**Stored items from a collection**

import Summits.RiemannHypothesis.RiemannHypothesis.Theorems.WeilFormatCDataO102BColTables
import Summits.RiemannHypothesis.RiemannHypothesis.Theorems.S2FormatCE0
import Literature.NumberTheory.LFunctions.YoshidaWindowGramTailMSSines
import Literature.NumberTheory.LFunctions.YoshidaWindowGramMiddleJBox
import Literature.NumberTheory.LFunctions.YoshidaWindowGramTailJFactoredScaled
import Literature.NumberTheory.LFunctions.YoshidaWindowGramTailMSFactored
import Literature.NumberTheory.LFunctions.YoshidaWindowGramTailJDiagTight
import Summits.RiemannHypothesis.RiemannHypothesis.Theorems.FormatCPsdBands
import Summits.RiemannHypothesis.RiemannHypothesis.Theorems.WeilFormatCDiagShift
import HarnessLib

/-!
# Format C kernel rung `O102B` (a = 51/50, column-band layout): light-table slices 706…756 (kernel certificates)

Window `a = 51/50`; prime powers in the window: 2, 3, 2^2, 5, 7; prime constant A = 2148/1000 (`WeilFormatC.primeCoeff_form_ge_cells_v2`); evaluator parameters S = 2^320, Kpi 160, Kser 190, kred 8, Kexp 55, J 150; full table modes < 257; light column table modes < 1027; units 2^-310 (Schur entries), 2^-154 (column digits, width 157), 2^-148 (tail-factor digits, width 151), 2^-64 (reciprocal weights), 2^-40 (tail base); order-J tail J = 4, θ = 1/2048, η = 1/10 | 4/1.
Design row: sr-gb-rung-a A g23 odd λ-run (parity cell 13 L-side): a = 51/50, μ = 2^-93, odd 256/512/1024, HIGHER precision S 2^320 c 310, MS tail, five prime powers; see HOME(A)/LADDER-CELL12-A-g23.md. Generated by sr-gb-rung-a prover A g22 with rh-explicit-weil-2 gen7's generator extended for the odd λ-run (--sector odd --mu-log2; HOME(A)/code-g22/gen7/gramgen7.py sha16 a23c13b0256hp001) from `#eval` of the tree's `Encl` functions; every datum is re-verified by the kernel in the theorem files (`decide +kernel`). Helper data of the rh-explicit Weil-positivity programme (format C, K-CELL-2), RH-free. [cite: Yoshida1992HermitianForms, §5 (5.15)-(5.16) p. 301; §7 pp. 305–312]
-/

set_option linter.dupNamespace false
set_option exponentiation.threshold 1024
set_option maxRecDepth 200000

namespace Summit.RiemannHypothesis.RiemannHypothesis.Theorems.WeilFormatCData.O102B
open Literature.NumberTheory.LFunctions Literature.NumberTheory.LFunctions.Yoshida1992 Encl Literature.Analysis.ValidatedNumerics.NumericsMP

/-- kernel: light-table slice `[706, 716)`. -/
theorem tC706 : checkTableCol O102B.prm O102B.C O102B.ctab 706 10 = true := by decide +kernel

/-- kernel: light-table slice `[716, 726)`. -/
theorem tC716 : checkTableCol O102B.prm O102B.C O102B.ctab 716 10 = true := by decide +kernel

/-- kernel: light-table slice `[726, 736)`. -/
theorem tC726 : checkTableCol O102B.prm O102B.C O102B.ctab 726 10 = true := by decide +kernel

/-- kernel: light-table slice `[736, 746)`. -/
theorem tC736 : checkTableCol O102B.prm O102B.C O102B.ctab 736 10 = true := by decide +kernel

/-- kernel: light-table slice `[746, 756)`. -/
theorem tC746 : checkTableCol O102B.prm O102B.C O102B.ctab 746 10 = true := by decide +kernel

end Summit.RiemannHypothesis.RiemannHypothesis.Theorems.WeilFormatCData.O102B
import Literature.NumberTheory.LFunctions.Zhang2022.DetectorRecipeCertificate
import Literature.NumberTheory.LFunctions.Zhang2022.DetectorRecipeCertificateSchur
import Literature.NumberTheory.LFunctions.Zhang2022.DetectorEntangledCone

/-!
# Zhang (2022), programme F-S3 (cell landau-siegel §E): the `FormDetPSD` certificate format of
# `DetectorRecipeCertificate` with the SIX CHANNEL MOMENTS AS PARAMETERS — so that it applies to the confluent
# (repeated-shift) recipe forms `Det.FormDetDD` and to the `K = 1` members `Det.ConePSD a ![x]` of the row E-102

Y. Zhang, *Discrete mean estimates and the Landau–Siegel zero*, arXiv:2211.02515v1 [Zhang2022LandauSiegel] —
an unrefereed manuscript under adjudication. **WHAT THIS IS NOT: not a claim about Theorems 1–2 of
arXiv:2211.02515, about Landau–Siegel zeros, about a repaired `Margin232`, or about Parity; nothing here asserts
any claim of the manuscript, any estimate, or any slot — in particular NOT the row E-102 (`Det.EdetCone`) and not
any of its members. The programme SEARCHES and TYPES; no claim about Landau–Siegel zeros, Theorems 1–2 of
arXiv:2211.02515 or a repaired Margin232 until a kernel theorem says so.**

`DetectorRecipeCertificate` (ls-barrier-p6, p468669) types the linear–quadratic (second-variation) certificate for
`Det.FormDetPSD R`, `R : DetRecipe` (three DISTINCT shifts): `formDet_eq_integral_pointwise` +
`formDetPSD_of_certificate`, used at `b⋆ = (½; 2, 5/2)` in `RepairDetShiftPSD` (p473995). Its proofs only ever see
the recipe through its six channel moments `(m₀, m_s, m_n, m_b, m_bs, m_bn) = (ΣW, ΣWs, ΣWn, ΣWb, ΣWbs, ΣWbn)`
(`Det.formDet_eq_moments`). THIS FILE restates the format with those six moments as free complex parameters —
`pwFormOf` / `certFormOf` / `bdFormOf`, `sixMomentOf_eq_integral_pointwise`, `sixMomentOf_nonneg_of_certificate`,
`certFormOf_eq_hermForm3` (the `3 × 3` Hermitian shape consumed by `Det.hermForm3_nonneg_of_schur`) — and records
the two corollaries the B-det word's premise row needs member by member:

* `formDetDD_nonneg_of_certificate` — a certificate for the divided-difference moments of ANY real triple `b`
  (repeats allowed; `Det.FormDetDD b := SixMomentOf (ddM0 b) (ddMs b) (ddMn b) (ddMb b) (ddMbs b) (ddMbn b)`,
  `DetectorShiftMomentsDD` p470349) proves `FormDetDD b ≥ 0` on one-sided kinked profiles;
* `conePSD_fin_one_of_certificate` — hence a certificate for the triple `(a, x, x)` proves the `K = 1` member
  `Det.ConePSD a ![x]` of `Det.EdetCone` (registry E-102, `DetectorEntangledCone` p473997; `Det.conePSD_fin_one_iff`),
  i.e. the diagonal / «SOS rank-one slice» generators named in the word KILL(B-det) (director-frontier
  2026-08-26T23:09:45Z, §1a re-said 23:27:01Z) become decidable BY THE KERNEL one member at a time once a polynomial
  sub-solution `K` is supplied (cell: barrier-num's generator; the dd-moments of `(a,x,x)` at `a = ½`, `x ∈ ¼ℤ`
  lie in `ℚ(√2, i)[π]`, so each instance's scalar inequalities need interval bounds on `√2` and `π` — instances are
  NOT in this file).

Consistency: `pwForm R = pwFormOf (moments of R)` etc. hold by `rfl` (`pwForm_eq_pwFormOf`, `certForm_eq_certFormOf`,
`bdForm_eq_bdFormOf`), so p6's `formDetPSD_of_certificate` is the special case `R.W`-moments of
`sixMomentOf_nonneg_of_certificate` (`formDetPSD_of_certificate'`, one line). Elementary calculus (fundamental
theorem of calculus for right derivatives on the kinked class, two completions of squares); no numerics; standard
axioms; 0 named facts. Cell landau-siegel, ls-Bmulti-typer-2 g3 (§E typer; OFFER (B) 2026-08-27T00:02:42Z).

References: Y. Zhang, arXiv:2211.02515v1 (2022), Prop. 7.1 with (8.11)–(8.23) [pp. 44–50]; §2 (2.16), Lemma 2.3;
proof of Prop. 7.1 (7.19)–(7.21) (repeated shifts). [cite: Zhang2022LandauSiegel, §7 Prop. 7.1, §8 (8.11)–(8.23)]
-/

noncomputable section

**What the exercise asks**
Show the lines where the word "true" appears in the entries.

**Output**
theorem tC706 : checkTableCol O102B.prm O102B.C O102B.ctab 706 10 = true := by decide +kernel
theorem tC716 : checkTableCol O102B.prm O102B.C O102B.ctab 716 10 = true := by decide +kernel
theorem tC726 : checkTableCol O102B.prm O102B.C O102B.ctab 726 10 = true := by decide +kernel
theorem tC736 : checkTableCol O102B.prm O102B.C O102B.ctab 736 10 = true := by decide +kernel
theorem tC746 : checkTableCol O102B.prm O102B.C O102B.ctab 746 10 = true := by decide +kernel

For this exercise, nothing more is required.